Synodality in Germany. For the last few years, the Church in Germany has been undergoing a process called “the Synodal Way.” Although this is not directly related to the 2023 Synod on Synodality, many, me included, consider it a preview of the “synodal Church.” Consider this excerpt from a recent article in the National Catholic Register, on an interview with Cardinal Gerhard Müller, Prefect Emeritus of the Congregation of the Doctrine of the Faith:

The German cardinal … issued a blistering attack on the state of the Church in Germany and the “Synodal Way” ….[Müller] said these attacks on the faithful from within are coming from “secularized” parts of the Church … Now is a “time of tribulation and psychological terror,” and orthodox Catholics are being “persecuted…“Usually this has come from the outside, but now it’s from the inside, in our countries that have old Christian traditions.

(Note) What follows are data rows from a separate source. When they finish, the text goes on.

import Summits.QuantumFields.QCD.Theorems.QuarksAsStableActionStableActionBridgeStubEigenRayleigh
import Summits.QuantumFields.QCD.Theorems.QuarksAsStableActionStableActionBridgeStubRayleighLeOfEigenLe
import Summits.QuantumFields.QCD.Theorems.QuarksAsStableActionStableActionBridgeTransferLevelBounds
import Summits.QuantumFields.QCD.Theorems.QuarksAsStableActionStableActionBridgeTransferLevelOrder
import Summits.QuantumFields.QCD.Theorems.QuarksAsStableActionStableActionBridgeTransferPositivity
import HarnessLib

/-!
# Stub `stub_levelZero_eq_eigenmax` of line `twisted_trace_transfer`
# for crux `QuarksAsStableAction.StableActionBridge` (item stmt-QuantumFields-9737)

This file proves the registered stub `stub_levelZero_eq_eigenmax` (sub-goal D3 of step E3, wave 3, of
the lead skeleton of line `twisted_trace_transfer`): **the top min–max level of the tree is the top
eigenvalue of the honest transfer operator.**

Step E3 realises Lüscher's QCD transfer matrix (Lüscher, CMP 54 (1977); Smit, *Introduction to Quantum
Fields on a Lattice*, §6.5 (6.87)) as a compact self-adjoint integral operator `A` on `L²(Y, ρ)`,
`Y = SU(3)^{E₃} × Finset(modes)`, `ρ = Haar ⊗ count`, with the Hermitian kernel
`k((U,s),(U',s')) = (R(U) B(U,U') R(U'))_{s s'}` (`R` a continuous pointwise Hermitian square root of
Smit's `T̂_F(U) = fermionSliceOp U mq`, `B` the Gauss-averaged Wilson bond kernel), while the tree's top
level is the unconstrained supremum `qcdTransferLevel Nf S β mq 0 = sup {R(Ψ) : Ψ ∈ T}` of the Rayleigh
quotient `transferRayleigh` over the trial set `T = {Ψ ∈ transferCore | 𝔫(Ψ,Ψ) ≠ 0}`
(`qcdTransferLevel_zero`).  The stub: for `β ≥ 0`, `m_f > −1`, a self-adjoint `A` given a.e. by `k` with
a Hilbert basis of eigenvectors `A bᵢ = λᵢ bᵢ` (`λᵢ ∈ ℝ`),
* every `λᵢ` lies in `[0, qcdTransferLevel Nf S β mq 0]`, and
* the level is the LEAST upper bound of the `λᵢ`.

## Proof

* If `λᵢ = 0` the first clause is `0 ≤ λ₀` (`Sketch.TransferLevelOrder.qcdTransferLevel_nonneg`).  If
  `λᵢ ≠ 0`, then `bᵢ ≠ 0` (`‖bᵢ‖ = 1`) and the landed sibling `stub_eigen_rayleigh` produces `Ψ ∈ T` with
  `transferRayleigh β mq Ψ = λᵢ`; hence `0 ≤ λᵢ` (`Sketch.transferRayleigh_nonneg`, `Ψ` being continuous)
  and `λᵢ ≤ sup_T R = λ₀` (`le_csSup`, the Rayleigh quotient being bounded above on `T`,
  `Sketch.TransferLevelOrder.bddAbove_transferRayleigh_image`).
* Leastness: if `λᵢ ≤ Λ` for all `i`, the landed sibling `stub_rayleigh_le_of_eigen_le` gives `R(Ψ) ≤ Λ`
  on `T`; `T` contains the vacuum wave (`Sketch.TransferLevelBounds.vacuum_mem_trialSet`), so
  `λ₀ = sup_T R ≤ Λ` (`csSup_le`).

Pure theorem file (no definitions, no notation, no helpers).

[cite: ReedSimonIV1978, Thm XIII.1] [cite: Luscher1977, pp. 283–292] [cite: Smit2023, §6.5 (6.87)]
-/

noncomputable section

namespace Summit.QuantumFields.QCD.Cruxes.StableActionBridge.TwistedTraceTransfer

open MeasureTheory
open scoped InnerProductSpace ComplexConjugate Matrix BigOperators
open Literature.MathematicalPhysics.QuantumFieldTheory Literature.MathematicalPhysics.QuantumLattice
open Literature.Probability.LatticeModels (TorusSite)

/-- **Sub-goal D3 of step E3 (registered stub `stub_levelZero_eq_eigenmax`): the top min–max level of
the tree IS the top eigenvalue of the honest transfer operator.**  For `β ≥ 0`, `m_f > −1`, the
scalarised kernel `k((U,s),(U',s')) = (R(U) B(U,U') R(U'))_{s s'}`, a self-adjoint `A` on
`L²(Haar ⊗ count)` with the a.e. kernel formula and a Hilbert basis of eigenvectors `A bᵢ = λᵢ bᵢ`:
every `λᵢ` lies in `[0, qcdTransferLevel N_f S β m 0]` (`λᵢ ≠ 0` is a Rayleigh value of the core,
`stub_eigen_rayleigh`; `transferRayleigh_nonneg`; `le_csSup`) and the level is the LEAST such bound
(`qcdTransferLevel_zero`, `stub_rayleigh_le_of_eigen_le`, `csSup_le`, the trial set containing the
vacuum). [cite: ReedSimonIV1978, Thm XIII.1] [cite: Luscher1977, pp. 283–292] -/
theorem stub_levelZero_eq_eigenmax : ∀ (Nf S : ℕ) [NeZero S] (β : ℝ) (mq : Fin Nf → ℝ), 0 ≤ β → (∀ f, -1 < mq f) →
    ∀ R : GaugeConfig 3 S (Matrix.specialUnitaryGroup (Fin 3) ℂ) → Matrix (Finset (SliceFermiIdx Nf S)) (Finset (SliceFermiIdx Nf S)) ℂ,
    Continuous R → (∀ U, (R U)ᴴ = R U ∧ R U * R U = fermionSliceOp U mq) →
    ∀ k : GaugeConfig 3 S (Matrix.specialUnitaryGroup (Fin 3) ℂ) × Finset (SliceFermiIdx Nf S) → GaugeConfig 3 S (Matrix.specialUnitaryGroup (Fin 3) ℂ) × Finset (SliceFermiIdx Nf S) → ℂ,
    (∀ y y', k y y' = (R y.1 * (Matrix.of fun a c => ∫ g : TorusSite 3 S → (Matrix.specialUnitaryGroup (Fin 3) ℂ),
          (gaugeSliceKernel β y.1 (gaugeTransform g y'.1) : ℂ) * @fockGaugeAct Nf S _ g a c
            ∂(Measure.pi fun _ => haarProbability (Matrix.specialUnitaryGroup (Fin 3) ℂ))) * R y'.1) y.2 y'.2) →
    ∀ A : Lp ℂ 2 ((sliceHaar S).prod (Measure.count : Measure (Finset (SliceFermiIdx Nf S)))) →L[ℂ]
        Lp ℂ 2 ((sliceHaar S).prod (Measure.count : Measure (Finset (SliceFermiIdx Nf S)))),
      IsSelfAdjoint A →
      (∀ φ : Lp ℂ 2 ((sliceHaar S).prod (Measure.count : Measure (Finset (SliceFermiIdx Nf S)))),
        (A φ : GaugeConfig 3 S (Matrix.specialUnitaryGroup (Fin 3) ℂ) × Finset (SliceFermiIdx Nf S) → ℂ)
          =ᵐ[(sliceHaar S).prod (Measure.count : Measure (Finset (SliceFermiIdx Nf S)))]
          fun y => ∫ y', k y y' * φ y' ∂((sliceHaar S).prod (Measure.count : Measure (Finset (SliceFermiIdx Nf S))))) →
    ∀ (ι : Type) (b : HilbertBasis ι ℂ (Lp ℂ 2 ((sliceHaar S).prod (Measure.count : Measure (Finset (SliceFermiIdx Nf S))))))
      (lam : ι → ℝ), (∀ i, A (b i) = (lam i : ℂ) • (b i : Lp ℂ 2 ((sliceHaar S).prod
        (Measure.count : Measure (Finset (SliceFermiIdx Nf S)))))) →
    (∀ i, 0 ≤ lam i ∧ lam i ≤ qcdTransferLevel Nf S β mq 0) ∧
    (∀ Λ : ℝ, (∀ i, lam i ≤ Λ) → qcdTransferLevel Nf S β mq 0 ≤ Λ) := by
  intro Nf S _ β mq hβ hm R hRc hR k hk A hA hAk ι b lam hb
  -- the Rayleigh quotient is bounded above on the trial set `T = {Ψ ∈ core | 𝔫(Ψ,Ψ) ≠ 0}`
  have hT : BddAbove (transferRayleigh β mq ''
      {Ψ : SliceWave Nf S | Ψ ∈ transferCore Nf S ∧ fermionWeightForm mq Ψ Ψ ≠ 0}) :=
    Sketch.TransferLevelOrder.bddAbove_transferRayleigh_image hβ hm
      Sketch.TransferLevelBounds.continuous_of_mem_trialSet
  refine ⟨fun i => ?_, fun Λ hΛ => ?_⟩
  · by_cases hli : lam i = 0
    · rw [hli]
      exact ⟨le_rfl, Sketch.TransferLevelOrder.qcdTransferLevel_nonneg hβ hm 0⟩
    · -- `bᵢ ≠ 0`, so `λᵢ` is a Rayleigh value of the trial set
      obtain ⟨Ψ, hΨ, hn, -, -, hRay⟩ := stub_eigen_rayleigh Nf S β mq hm R hRc hR k hk A hAk (b i) (lam i)
        hli (b.orthonormal.ne_zero i) (hb i)
      refine ⟨?_, ?_⟩
      · rw [← hRay]
        exact Sketch.transferRayleigh_nonneg Nf S β mq hβ hm Ψ hΨ.1
      · rw [← hRay, qcdTransferLevel_zero]
        exact le_csSup hT ⟨Ψ, ⟨hΨ, hn⟩, rfl⟩
  · rw [qcdTransferLevel_zero]
    refine csSup_le ((Set.nonempty_of_mem (Sketch.TransferLevelBounds.vacuum_mem_trialSet
      (Nf := Nf) (S := S) hm)).image _) ?_
    rintro _ ⟨Ψ, ⟨hΨ, hn⟩, rfl⟩
    exact stub_rayleigh_le_of_eigen_le Nf S β mq hm R hRc hR k hk A hA hAk ι b lam hb Λ hΛ Ψ hΨ hn

end Summit.QuantumFields.QCD.Cruxes.StableActionBridge.TwistedTraceTransfer

end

It’s a new situation.”

The cardinal’s words came as a plenary meeting of the “Synodal Way” was concluding last weekend. The participants voted at that meeting for a raft of dissenting notions that included same-sex union blessings; changes to the Catechism on homosexuality; the ordination of women priests; priestly celibacy to be optional in the Latin Church; and for lay involvement in the election of new bishops.

His comments also follow a spate of controversial statements from German and European prelates in recent weeks. They include Cardinal Reinhard Marx of Munich saying on Feb. 3 that priests should be allowed to marry… and Cardinal Jean-Claude Hollerich of Luxembourg arguing that the Church’s teaching on homosexuality is “false” and needed revision. [Note: Hollerich is the “Relator General,” the cardinal in charge, of the October 2023 Synod on Synodality]

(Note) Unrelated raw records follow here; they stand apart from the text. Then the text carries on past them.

import Summits.AtomisticToContinuum.Crystallization.Theorems.OverbindingBudgetAffineLayerMainA
import Literature.Analysis.FunctionSpaces.BesselKSmallArgument
import Literature.Algebra.EuclideanLattices.PQCLLLProofs

/-!
# Overbinding budget, affine far-core cell (31280 Z2): LATTICE LINES — exact half-integer `K`, the explicit 1-D Poisson–Bessel identity
# (decomp-a2c lens-4, generation 66, Deliverable H part 1 of 2 = memo NODE-g66 §12, item (T1) planar layer)

Imports g66 F1 `…LayerMainA` (`tsum_inv_pow_shift_eq`: the absolute Poisson–Bessel expansion over an abstract lattice `L ⊂ V`;
transitively tree `…LayerPoisson(A)`, Literature `DualLattice`), Literature `BesselKSmallArgument` (`besselKReal_half_eq`; transitively
`BesselKRecurrence`: `besselKReal_succ_sub_pred`, `besselKReal_neg`, `besselKReal_le_of_abs_le`) and `PQCLLLProofs`
(`covolume_latticeOfBasis_eq_prod_norm_gramSchmidt`).  Restates nothing.  PROVED, 0 sorry, standard axioms
(probe `TowerTreeG66H.lean` rc 0 over the TREE imports; pins `TowerTreeG66HPins.lean`; must-fail `TowerTreeG66HMustFail.lean`).

WHY (memo §12): after F/G the window sums `T₃↑, T₆↓` are “seven near layers `|k| ≤ 3` + closed form”; the layers `k = ±1, ±2, ±3`
are rows of the F2 format, but the PLANAR layer `k = 0` (`layerSum B (2σ) 0 0 = Σ'_{(i,j) ≠ 0} ‖i Bt₁ + j Bt₂‖^{−2σ}`, a 2-D Epstein
zeta value) has no height to expand in.  Chowla–Selberg: decompose it into LINES `j = const`; each line `j ≠ 0` is a 1-D shifted
lattice sum at distance `|j|·h_B` from the line `ℝ·Bt₁`, whose Poisson–Bessel expansion has HALF-INTEGER index `σ − ½` — and
`K_{m+½}` is ELEMENTARY.  So the planar layer is an explicit, geometrically convergent double series of `exp`, `cos`, `√` and
rational functions of the Gram entries (part 2 `…PlanarLayer`).

* §H1 `halfPoly`, `halfPolyQ` (+ `halfPolyQ_cast`), `halfPoly_two` (`1 + 3/y + 3/y²`), `halfPoly_five`, `halfPoly_pos`;
  ★ `besselKReal_half_add_eq` — `K_{m+½}(y) = √(π/(2y)) e^{−y} · halfPoly m y` EXACTLY (DLMF 10.39.2 + 10.29.1 + `K_{−ν} = K_ν`);
  `besselKReal_nat_le_halfPoly` (`K_m ≤ K_{m+½}`).
* §H2 `intLattice` (`ℤ ⊂ ℝ` as the span of the singleton basis), `mem_intLattice_iff`, `covolume_intLattice` (`= 1`),
  `mem_dualLattice_intLattice_iff` (`(ℤ)* = ℤ`), `tsum_intLattice_eq`, `tsum_dualLattice_intLattice_eq`;
  ★★ `tsum_int_shift_eq` — for `σ ≥ 1`, `c > 0`, `x ∈ ℝ`:
  `Σ_{i∈ℤ} ((i − x)² + c)^{−σ} = (√π/Γσ)·(Γ(σ−½)/c^{σ−½} + 2 Σ_{m∈ℤ} cos(2πxm) (π|m|/√c)^{σ−½} K_{σ−½}(2π√c|m|))`.
* §H3 `norm_sq_int_smul_add_eq` (completing the square along a line), ★★ `tsum_int_line_eq` — for `u ≠ 0`, `⟪p,u⟫² < ‖p‖²‖u‖²`,
  `σ ≥ 1`, `a = ‖u‖²`: `Σ_{i∈ℤ} ‖iu + p‖^{−2σ} = a^{−σ}(√π/Γσ)(Γ(σ−½)/c^{σ−½} + 2Σ_m cos(2π(⟪p,u⟫/a)m)(π|m|/√c)^{σ−½}K_{σ−½}(2π√c|m|))`,
  `c = (‖p‖²a − ⟪p,u⟫²)/a²`; `inner_sq_lt_of_not_mem_span` (strict Cauchy–Schwarz off the line).
-/

noncomputable section

open MeasureTheory Set Module
open scoped Real InnerProductSpace

namespace Summit.AtomisticToContinuum.Crystallization.Theorems.OverbindingBudgetAffineFarSmoothSplit
-- (landing lane: `Literature.MathematicalPhysics.StatisticalMechanics` is not in this module's import closure — the seat's tower
-- also imported `…HcpFccLatticeSumsLayers`; opening an unknown namespace kills the whole `open`, so it is dropped here.)
open Literature.Algebra.EuclideanLattices Literature.Analysis.FunctionSpaces

/-! ## §H1 Exact half-integer Macdonald functions: `K_{m+1/2}(y) = √(π/(2y)) e^{−y} · halfPoly m y` -/

section HalfBessel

Cardinal Müller…. said many of those promoting such dissenting views are “secularized people” who “want to keep the name ‘Catholic,’ to stay in the institution and take the money, but they won’t accept the teaching of the word of God….They relativize the Catholic faith, but remain with their titles: cardinals, bishops, theology professors — but in reality they don’t believe what the Church is saying…”

Similarly, he said the “LGBT” agenda that many of them support “is totally idiotic because its Neo-Gnostic mythology is absolutely against human nature, not only in a biological sense, but also in a philosophical one…”

And yet he noted that this is “what they’re voting for” in the German “Synodal Way,” …even though “they cannot vote against the revealed truth and its infallible definition by the ecclesial magistery…”

He added that those pushing for these changes have no “supernatural understanding,” and what they are calling for is, in fact, a “major anti-Vatican II movement” that goes against Lumen Gentium…[and] Presbyterorum Ordinis [Vatican II’s documents on the Church and on priesthood]…

In sum, he said he believes those advocating changes such as those in the “Synodal Way” “are not reformers” but are pushing for “a deformation of the Church, a secularization of the house of the Triune God.” And he said a key problem is the desire to compromise with the world, an unwillingness to live with the tension of living the faith in today’s highly secularized society. The aim of many bishops is to be loved and respected by society…but he said they know they cannot change the faith, so they call their efforts to do this “development of doctrine” and thereby “destroy and contradict the revealed faith.”